= Flensburg stabbing incident =

2018 crime in Germany

The Flensburg stabbing incident occurred on 30 May 2018, when a female police officer traveling off-duty on a high-speed train in Flensburg, Germany, was stabbed by an Eritrean man. He then attacked a male passenger who came to her aid. The perpetrator was then shot and killed by the police officer. The motive behind the stabbing was not clear. The man was a refugee, who had arrived in Germany in September 2015 and had a history of violent altrications.

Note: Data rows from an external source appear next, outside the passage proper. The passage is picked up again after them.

/-- **At most one Euler–Lehmer constant per modulus is algebraic** (fixed `k ≥ 2`, classes `1 ≤ a < k` coprime to
`k`): if `γ(a,k)` and `γ(b,k)` are both algebraic then `a = b`. The fixed-modulus consequence of Lagarias's
Theorem 3.16.3 (Murty–Saradha); the all-moduli statement is not claimed.
[cite: Lagarias2013, §3.16 Theorem 3.16.3 (Murty–Saradha 2010; fixed-modulus consequence only)] -/
theorem eq_of_isAlgebraic_eulerLehmer {k a b : ℕ} (hk : 1 < k) (ha1 : 1 ≤ a) (hak : a < k) (ha : a.Coprime k)
    (hb1 : 1 ≤ b) (hbk : b < k) (hb : b.Coprime k)
    (halga : IsAlgebraic ℚ (-(Complex.digamma ((a : ℂ) / k) + Real.log k) / k))
    (halgb : IsAlgebraic ℚ (-(Complex.digamma ((b : ℂ) / k) + Real.log k) / k)) : a = b := by
  by_contra hab
  exact transcendental_eulerLehmer_sub hk ha1 hak ha hb1 hbk.le (Or.inr hb) hab (halga.sub halgb)

end Literature.NumberTheory.LFunctions.EulerLehmer

end
import Summits.HubbardSuperconductivity.HubbardSuperconductivity.Theorems.AnisotropyChordTransferFibre3FinX5Eval

/-!
# Route `AnisotropyChord` / H0 rotor rung: FIN per-`L` GM₃ (X5), `L = 26` — row-C cell facts (X5, point wedges), part `p59`

Kernel facts `xcCellAnyA0 26 (49/50) 100 la lb bn tb = true` (row C of cert cells 137, 138 of `L = 26` with `b = bn/100` and the `T⁺·D` brackets `tb` exported by the row-`N₁` facts `xn26_*`): the two Green point wedges `gWedgePt` are recomputed in the kernel, the profile / gradient tables are built from them by monotonicity (`…FinX5Eval`), and g5's row-C check is decided; assembled in `…FinX5GM3TwentySix`.
Prover seat `hubbard-h0-rotor-p3` g8; helper for piece A = stmt-HubbardSuperconductivity-23918 of rung 19089 (`--supports`, helper class).
WHAT THIS IS NOT: nothing here proves superconductivity in the Hubbard model (rotor TARGET as worded stays FALSE, g15 verdict); kernel facts for the FIN certificate of ONE conditional reduction.  Tree imports only; zero data; standard axioms.
-/

set_option linter.dupNamespace false
set_option autoImplicit false

namespace Summit.HubbardSuperconductivity.HubbardSuperconductivity.Theorems.AnisotropyChord.Transfer.Fibre3

namespace FinXD

open FinXB FinCell Hole2

set_option maxHeartbeats 4000000 in
/-- row C of cell 137 of `L = 26` (`b = 133/100`). [folklore] -/
theorem xc26_137 : xcCellAnyA0 26 (49/50 : ℚ) 100 2330693948001522 2388961296701561 133 ((7053337094557754 : ℤ), (7262549254628092 : ℤ)) = true := by decide +kernel

set_option maxHeartbeats 4000000 in
/-- row C of cell 138 of `L = 26` (`b = 136/100`). [folklore] -/
theorem xc26_138 : xcCellAnyA0 26 (49/50 : ℚ) 100 2388961296701561 2448685329119101 136 ((7232301780502033 : ℤ), (7448521176981413 : ℤ)) = true := by decide +kernel

end FinXD

end Summit.HubbardSuperconductivity.HubbardSuperconductivity.Theorems.AnisotropyChord.Transfer.Fibre3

The incident was not considered terrorism.

== Attack ==
Police and prosecutors confirmed the following progression of events: a 22-year-old female police officer, who was traveling off-duty on the train but wearing her uniform, was on the way to the exit inside a train, when she was attacked by the presumed perpetrator with a kitchen knife as she moved towards the exit door. A fellow passenger, 35 years old, tried to separate the police officer and the attacker, whereupon the perpetrator turned on him, attacking and injuring the passenger who had gone to the aid of the officer; he was left with serious injuries and a broken arm. His counterattack did succeed in drawing the assailant away from the officer, enabling her to draw her service pistol and shoot the perpetrator, killing him. News reports in the first several days after the attack misstated the facts, reporting that the perpetrator had quarreled with the passenger who went to the officer's aid and attacked him before attacking the officer.

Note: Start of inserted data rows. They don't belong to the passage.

import Mathlib
import Summits.CriticalPhenomena.SAWScalingLimit.Theorems.ObservableToSLE.Negative.NoCutPoint

/-!
# Silence of the hypothesis `HexObservableLimit` of crux `ObservableToSLE` (stmt-CriticalPhenomena-10472)

Negative lemmas (refuter, cdisprove gen 2; obstructions W1/W2 typed).  The flat-at-`b` premise (H2)
of `HexObservableLimit` forces the boundary of the Dobrushin domain near `b = D.pt 1` to be a
horizontal segment with the domain above (`segment_subset_frontier_of_flat`); it FAILS on the unit
disc for every radius (`flat_premise_false_on_unitDisc`), so the hypothesis constrains nothing there
while the conclusion quantifies over the disc; and the slit disc `𝔻 ∖ [0, 1)` — prototype of the
martingale's own domains `Ω ∖ γ[0, t]` — is the carrier of no Dobrushin domain
(`slitDisc_ne_carrier`, from `carrier_ne_of_cutPoint`).
-/

noncomputable section

open Literature.Probability.RandomPlanarGeometry MeasureTheory Filter Topology Set

namespace Summit.CriticalPhenomena.SAWScalingLimit.Theorems.ObservableToSLE.Negative

/-- FLATNESS FORCES A STRAIGHT BOTTOM: under the flat-at-`b` premise (H2) of `HexObservableLimit`
with radius `ρ`, the horizontal segment `{b + r : |r| < ρ}` lies on the frontier of the domain. [folklore] -/
theorem segment_subset_frontier_of_flat (D : DobrushinDomain) {ρ : ℝ}
    (hflat : D.carrier ∩ Metric.ball (D.pt 1) ρ = {z : ℂ | (D.pt 1).im < z.im} ∩ Metric.ball (D.pt 1) ρ)
    {r : ℝ} (hr : |r| < ρ) : D.pt 1 + r ∈ frontier D.carrier := by
  rw [frontier_eq_closure_inter_closure, Set.mem_inter_iff]
  constructor
  · have ht : Tendsto (fun t : ℝ => D.pt 1 + r + t * Complex.I) (𝓝[>] 0) (𝓝 (D.pt 1 + r)) := by
      have : Tendsto (fun t : ℝ => D.pt 1 + r + t * Complex.I) (𝓝 0)
          (𝓝 (D.pt 1 + r + ((0 : ℝ) : ℂ) * Complex.I)) :=
        ((continuous_const.add (Complex.continuous_ofReal.mul continuous_const)).tendsto 0)
      simpa using this.mono_left nhdsWithin_le_nhds
    refine mem_closure_of_tendsto ht ?_
    have hgap : 0 < ρ - |r| := by linarith
    have hsmall : ∀ᶠ t : ℝ in 𝓝[>] 0, t < ρ - |r| :=
      (nhdsWithin_le_nhds (s := Set.Ioi (0 : ℝ))) (Iio_mem_nhds hgap)
    filter_upwards [self_mem_nhdsWithin, hsmall] with t (ht0 : 0 < t) ht1
    have hmem : D.pt 1 + r + t * Complex.I ∈ {z : ℂ | (D.pt 1).im < z.im} ∩ Metric.ball (D.pt 1) ρ := by
      constructor
      · show (D.pt 1).im < (D.pt 1 + r + t * Complex.I).im
        simp [ht0]
      · rw [Metric.mem_ball, dist_eq_norm]
        have : D.pt 1 + ↑r + ↑t * Complex.I - D.pt 1 = r + t * Complex.I := by ring
        rw [this]
        calc ‖(r : ℂ) + t * Complex.I‖ ≤ ‖(r : ℂ)‖ + ‖(t : ℂ) * Complex.I‖ := norm_add_le _ _
          _ = |r| + t := by simp [abs_of_pos ht0]
          _ < ρ := by linarith
    rw [← hflat] at hmem
    exact hmem.1
  · apply subset_closure
    intro hmem
    have hball : D.pt 1 + (r : ℂ) ∈ Metric.ball (D.pt 1) ρ := by
      rw [Metric.mem_ball, dist_eq_norm]
      simpa using hr
    have : D.pt 1 + (r : ℂ) ∈ {z : ℂ | (D.pt 1).im < z.im} ∩ Metric.ball (D.pt 1) ρ := by
      rw [← hflat]; exact ⟨hmem, hball⟩
    have h2 := this.1
    simp at h2

/-- SILENCE ON THE DISC (W2 typed): the flat-at-`b` premise of `HexObservableLimit` FAILS for the
unit disc and every `ρ > 0` (witness `-1 + i·min(ρ,1)/2`). [folklore] -/
theorem flat_premise_false_on_unitDisc (ρ : ℝ) (hρ : 0 < ρ) :
    DobrushinDomain.unitDisc.carrier ∩ Metric.ball (DobrushinDomain.unitDisc.pt 1) ρ ≠
      {z : ℂ | (DobrushinDomain.unitDisc.pt 1).im < z.im} ∩
        Metric.ball (DobrushinDomain.unitDisc.pt 1) ρ := by
  have hpt : DobrushinDomain.unitDisc.pt 1 = -1 := by
    change circleMap 0 1 (2 * Real.pi * ((![0, 1 / 2] : Fin 2 → ℝ) 1)) = -1
    have : (2 * Real.pi * ((![0, 1 / 2] : Fin 2 → ℝ) 1)) = Real.pi := by simp; ring
    rw [this]
    simp [circleMap, Complex.exp_pi_mul_I]
  rw [hpt]
  intro h
  set t : ℝ := min (ρ / 2) (1 / 2) with htdef
  have ht0 : 0 < t := lt_min (by linarith) (by norm_num)
  have htρ : t < ρ := (min_le_left _ _).trans_lt (by linarith)
  have hz : (-1 : ℂ) + t * Complex.I ∈ {z : ℂ | (-1 : ℂ).im < z.im} ∩ Metric.ball (-1 : ℂ) ρ := by
    constructor
    · show (-1 : ℂ).im < ((-1 : ℂ) + t * Complex.I).im
      simp [ht0]
    · rw [Metric.mem_ball, dist_eq_norm]
      simp [abs_of_pos ht0, htρ]
  rw [← h] at hz
  have hdisc : ‖(-1 : ℂ) + t * Complex.I‖ < 1 := by
    simpa [DobrushinDomain.unitDisc] using hz.1
  have hre := Complex.abs_re_le_norm ((-1 : ℂ) + t * Complex.I)
  simp at hre
  linarith

/-! ### The slit disc -/

/-- The slit disc `𝔻 ∖ [0, ∞)·` is open. [folklore] -/
theorem isOpen_slitDisc :
    IsOpen (Metric.ball (0 : ℂ) 1 \ {z : ℂ | z.im = 0 ∧ 0 ≤ z.re}) :=
  Metric.isOpen_ball.sdiff ((isClosed_eq Complex.continuous_im continuous_const).inter
    (isClosed_le continuous_const Complex.continuous_re))

/-- Points of the frontier of the slit disc lie on the unit circle or on the slit. [folklore] -/
theorem frontier_slitDisc_subset {z : ℂ}
    (hz : z ∈ frontier (Metric.ball (0 : ℂ) 1 \ {z : ℂ | z.im = 0 ∧ 0 ≤ z.re})) :
    ‖z‖ = 1 ∨ (z.im = 0 ∧ 0 ≤ z.re) := by
  rw [isOpen_slitDisc.frontier_eq] at hz
  obtain ⟨hcl, hnot⟩ := hz
  have hle : ‖z‖ ≤ 1 := by
    have : z ∈ closure (Metric.ball (0 : ℂ) 1) := closure_mono sdiff_subset hcl
    rw [closure_ball (0 : ℂ) one_ne_zero, Metric.mem_closedBall, dist_zero_right] at this
    exact this
  rcases hle.lt_or_eq with hlt | heq
  · right
    by_contra hS
    exact hnot ⟨by rwa [Metric.mem_ball, dist_zero_right], hS⟩
  · exact Or.inl heq

/-- A real point `x ∈ [0, 1)` of the slit lies on the frontier of the slit disc. [folklore] -/
theorem real_mem_frontier_slitDisc {x : ℝ} (hx0 : 0 ≤ x) (hx1 : x < 1) :
    (x : ℂ) ∈ frontier (Metric.ball (0 : ℂ) 1 \ {z : ℂ | z.im = 0 ∧ 0 ≤ z.re}) := by
  rw [isOpen_slitDisc.frontier_eq]
  refine ⟨?_, fun h => h.2 ⟨by simp, by simpa using hx0⟩⟩
  have ht : Tendsto (fun t : ℝ => (x : ℂ) + t * Complex.I) (𝓝[>] 0) (𝓝 (x : ℂ)) := by
    have : Tendsto (fun t : ℝ => (x : ℂ) + t * Complex.I) (𝓝 0) (𝓝 ((x : ℂ) + ((0 : ℝ) : ℂ) * Complex.I)) :=
      ((continuous_const.add (Complex.continuous_ofReal.mul continuous_const)).tendsto 0)
    simpa using this.mono_left nhdsWithin_le_nhds
  refine mem_closure_of_tendsto ht ?_
  have hgap : 0 < 1 - x ^ 2 := by nlinarith
  obtain ⟨η, hη0, hη⟩ : ∃ η : ℝ, 0 < η ∧ η ^ 2 < 1 - x ^ 2 := by
    refine ⟨min (1 / 2) ((1 - x ^ 2) / 2), lt_min (by norm_num) (by linarith), ?_⟩
    have hm1 : min (1 / 2 : ℝ) ((1 - x ^ 2) / 2) ≤ 1 / 2 := min_le_left _ _
    have hm2 : min (1 / 2 : ℝ) ((1 - x ^ 2) / 2) ≤ (1 - x ^ 2) / 2 := min_le_right _ _
    have hm0 : 0 < min (1 / 2 : ℝ) ((1 - x ^ 2) / 2) := lt_min (by norm_num) (by linarith)
    nlinarith
  have hsmall : ∀ᶠ t : ℝ in 𝓝[>] 0, t < η :=
    (nhdsWithin_le_nhds (s := Set.Ioi (0 : ℝ))) (Iio_mem_nhds hη0)
  filter_upwards [self_mem_nhdsWithin, hsmall] with t (ht0 : 0 < t) htη
  refine ⟨?_, fun h => ?_⟩
  · rw [Metric.mem_ball, dist_zero_right, Complex.norm_add_mul_I]
    rw [show (1 : ℝ) = Real.sqrt 1 by simp]
    apply Real.sqrt_lt_sqrt (by positivity)
    nlinarith
  · have := h.1
    simp at this
    exact absurd this ht0.ne'

/-- The point `-1` of the circle lies on the frontier of the slit disc. [folklore] -/
theorem neg_one_mem_frontier_slitDisc :
    (-1 : ℂ) ∈ frontier (Metric.ball (0 : ℂ) 1 \ {z : ℂ | z.im = 0 ∧ 0 ≤ z.re}) := by
  rw [isOpen_slitDisc.frontier_eq]
  refine ⟨?_, fun h => by simpa using h.1⟩
  have ht : Tendsto (fun t : ℝ => ((t - 1 : ℝ) : ℂ)) (𝓝[>] 0) (𝓝 (-1 : ℂ)) := by
    have : Tendsto (fun t : ℝ => ((t - 1 : ℝ) : ℂ)) (𝓝 0) (𝓝 (((0 : ℝ) - 1 : ℝ) : ℂ)) :=
      (Complex.continuous_ofReal.comp (continuous_id.sub continuous_const)).tendsto 0
    simpa using this.mono_left nhdsWithin_le_nhds
  refine mem_closure_of_tendsto ht ?_
  have hsmall : ∀ᶠ t : ℝ in 𝓝[>] 0, t < 1 :=
    (nhdsWithin_le_nhds (s := Set.Ioi (0 : ℝ))) (Iio_mem_nhds one_pos)
  filter_upwards [self_mem_nhdsWithin, hsmall] with t (ht0 : 0 < t) ht1
  refine ⟨?_, fun h => ?_⟩
  · rw [Metric.mem_ball, dist_zero_right, Complex.norm_real, Real.norm_eq_abs, abs_lt]
    constructor <;> linarith
  · have := h.2
    simp at this
    linarith

/-- THE SLIT DISC'S FRONTIER HAS A CUT POINT: removing `1/2` disconnects it. [folklore] -/
theorem not_isPreconnected_frontier_slitDisc_diff :
    ¬ IsPreconnected (frontier (Metric.ball (0 : ℂ) 1 \ {z : ℂ | z.im = 0 ∧ 0 ≤ z.re}) \
      {((1 / 2 : ℝ) : ℂ)}) := by
  intro h
  set F := frontier (Metric.ball (0 : ℂ) 1 \ {z : ℂ | z.im = 0 ∧ 0 ≤ z.re}) \ {((1 / 2 : ℝ) : ℂ)}
  let O₁ : Set ℂ := Metric.ball 0 (3 / 4) ∩ {z : ℂ | z.re < 1 / 2}
  let O₂ : Set ℂ := {z : ℂ | 1 / 2 < z.re} ∪ {z : ℂ | 3 / 4 < ‖z‖}
  have hO₁ : IsOpen O₁ := Metric.isOpen_ball.inter (isOpen_lt Complex.continuous_re continuous_const)
  have hO₂ : IsOpen O₂ :=
    (isOpen_lt continuous_const Complex.continuous_re).union (isOpen_lt continuous_const continuous_norm)
  have hcover : F ⊆ O₁ ∪ O₂ := by
    rintro z ⟨hz, hne⟩
    rcases frontier_slitDisc_subset hz with hn | ⟨him, hre⟩
    · exact Or.inr (Or.inr (show (3 / 4 : ℝ) < ‖z‖ by rw [hn]; norm_num))
    · have hzre : z = ((z.re : ℝ) : ℂ) := Complex.ext (by simp) (by simp [him])
      rcases lt_trichotomy z.re (1 / 2) with hlt | heq | hgt
      · left
        refine ⟨?_, hlt⟩
        rw [Metric.mem_ball, dist_zero_right, hzre, Complex.norm_real, Real.norm_eq_abs, abs_lt]
        constructor <;> linarith
      · have hz12 : z = ((1 / 2 : ℝ) : ℂ) := Complex.ext (by simp [heq]) (by simp [him])
        exact absurd (Set.mem_singleton_iff.2 hz12) hne
      · exact Or.inr (Or.inl hgt)
  have h1 : (F ∩ O₁).Nonempty := by
    refine ⟨((1 / 4 : ℝ) : ℂ), ⟨real_mem_frontier_slitDisc (by norm_num) (by norm_num), ?_⟩, ?_, ?_⟩
    · intro heq
      have := congrArg Complex.re (Set.mem_singleton_iff.1 heq)
      norm_num at this
    · rw [Metric.mem_ball, dist_zero_right, Complex.norm_real]; norm_num
    · show ((1 / 4 : ℝ) : ℂ).re < 1 / 2
      norm_num
  have h2 : (F ∩ O₂).Nonempty := by
    refine ⟨-1, ⟨neg_one_mem_frontier_slitDisc, ?_⟩, Or.inr ?_⟩
    · intro heq
      have := congrArg Complex.re (Set.mem_singleton_iff.1 heq)
      norm_num at this
    · show (3 / 4 : ℝ) < ‖(-1 : ℂ)‖
      norm_num
  obtain ⟨z, -, ⟨hz1, hz1'⟩, hz2⟩ := h O₁ O₂ hO₁ hO₂ hcover h1 h2
  have hz1' : z.re < 1 / 2 := hz1'
  rw [Metric.mem_ball, dist_zero_right] at hz1
  rcases hz2 with hz2 | hz2
  · have hz2 : 1 / 2 < z.re := hz2
    linarith
  · have hz2 : 3 / 4 < ‖z‖ := hz2
    linarith

/-- W1 TYPED (instance): the slit disc `𝔻 ∖ [0, 1)` is the carrier of NO `DobrushinDomain`, so
`HexObservableLimit` (quantified `∀ D : DobrushinDomain`) says nothing about it — nor about any
slit domain `Ω ∖ γ[0, t]` of the martingale-observable scheme (`carrier_ne_of_cutPoint`). [folklore] -/
theorem slitDisc_ne_carrier (D : DobrushinDomain) :
    D.carrier ≠ Metric.ball (0 : ℂ) 1 \ {z : ℂ | z.im = 0 ∧ 0 ≤ z.re} :=
  carrier_ne_of_cutPoint D (real_mem_frontier_slitDisc (by norm_num) (by norm_num))
    not_isPreconnected_frontier_slitDisc_diff

end Summit.CriticalPhenomena.SAWScalingLimit.Theorems.ObservableToSLE.Negative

Although it was initially reported that there were no witnesses, a witness did come forward and confirm the events of the attack.

== Attacker ==
The attacker was a 24-year-old Eritrean refugee who arrived in Germany in September 2015. According to officials, he had attacked a neighbour with an iron rod in April 2015. He was also suspected of having previously threatened people with a knife.

== Aftermath ==
The interior minister of Germany, Horst Seehofer, commented that violence could never be tolerated regardless of whether it was directed towards the police or the people.

The Flensburger Tageblatt reported that no Deutsche Bundesbahn security employees were on board the train. A spokesman from the Press Office of the Federal Police in Potsdam said that in dangerous situations aboard trains, travelers should notify authorities and "show moral courage."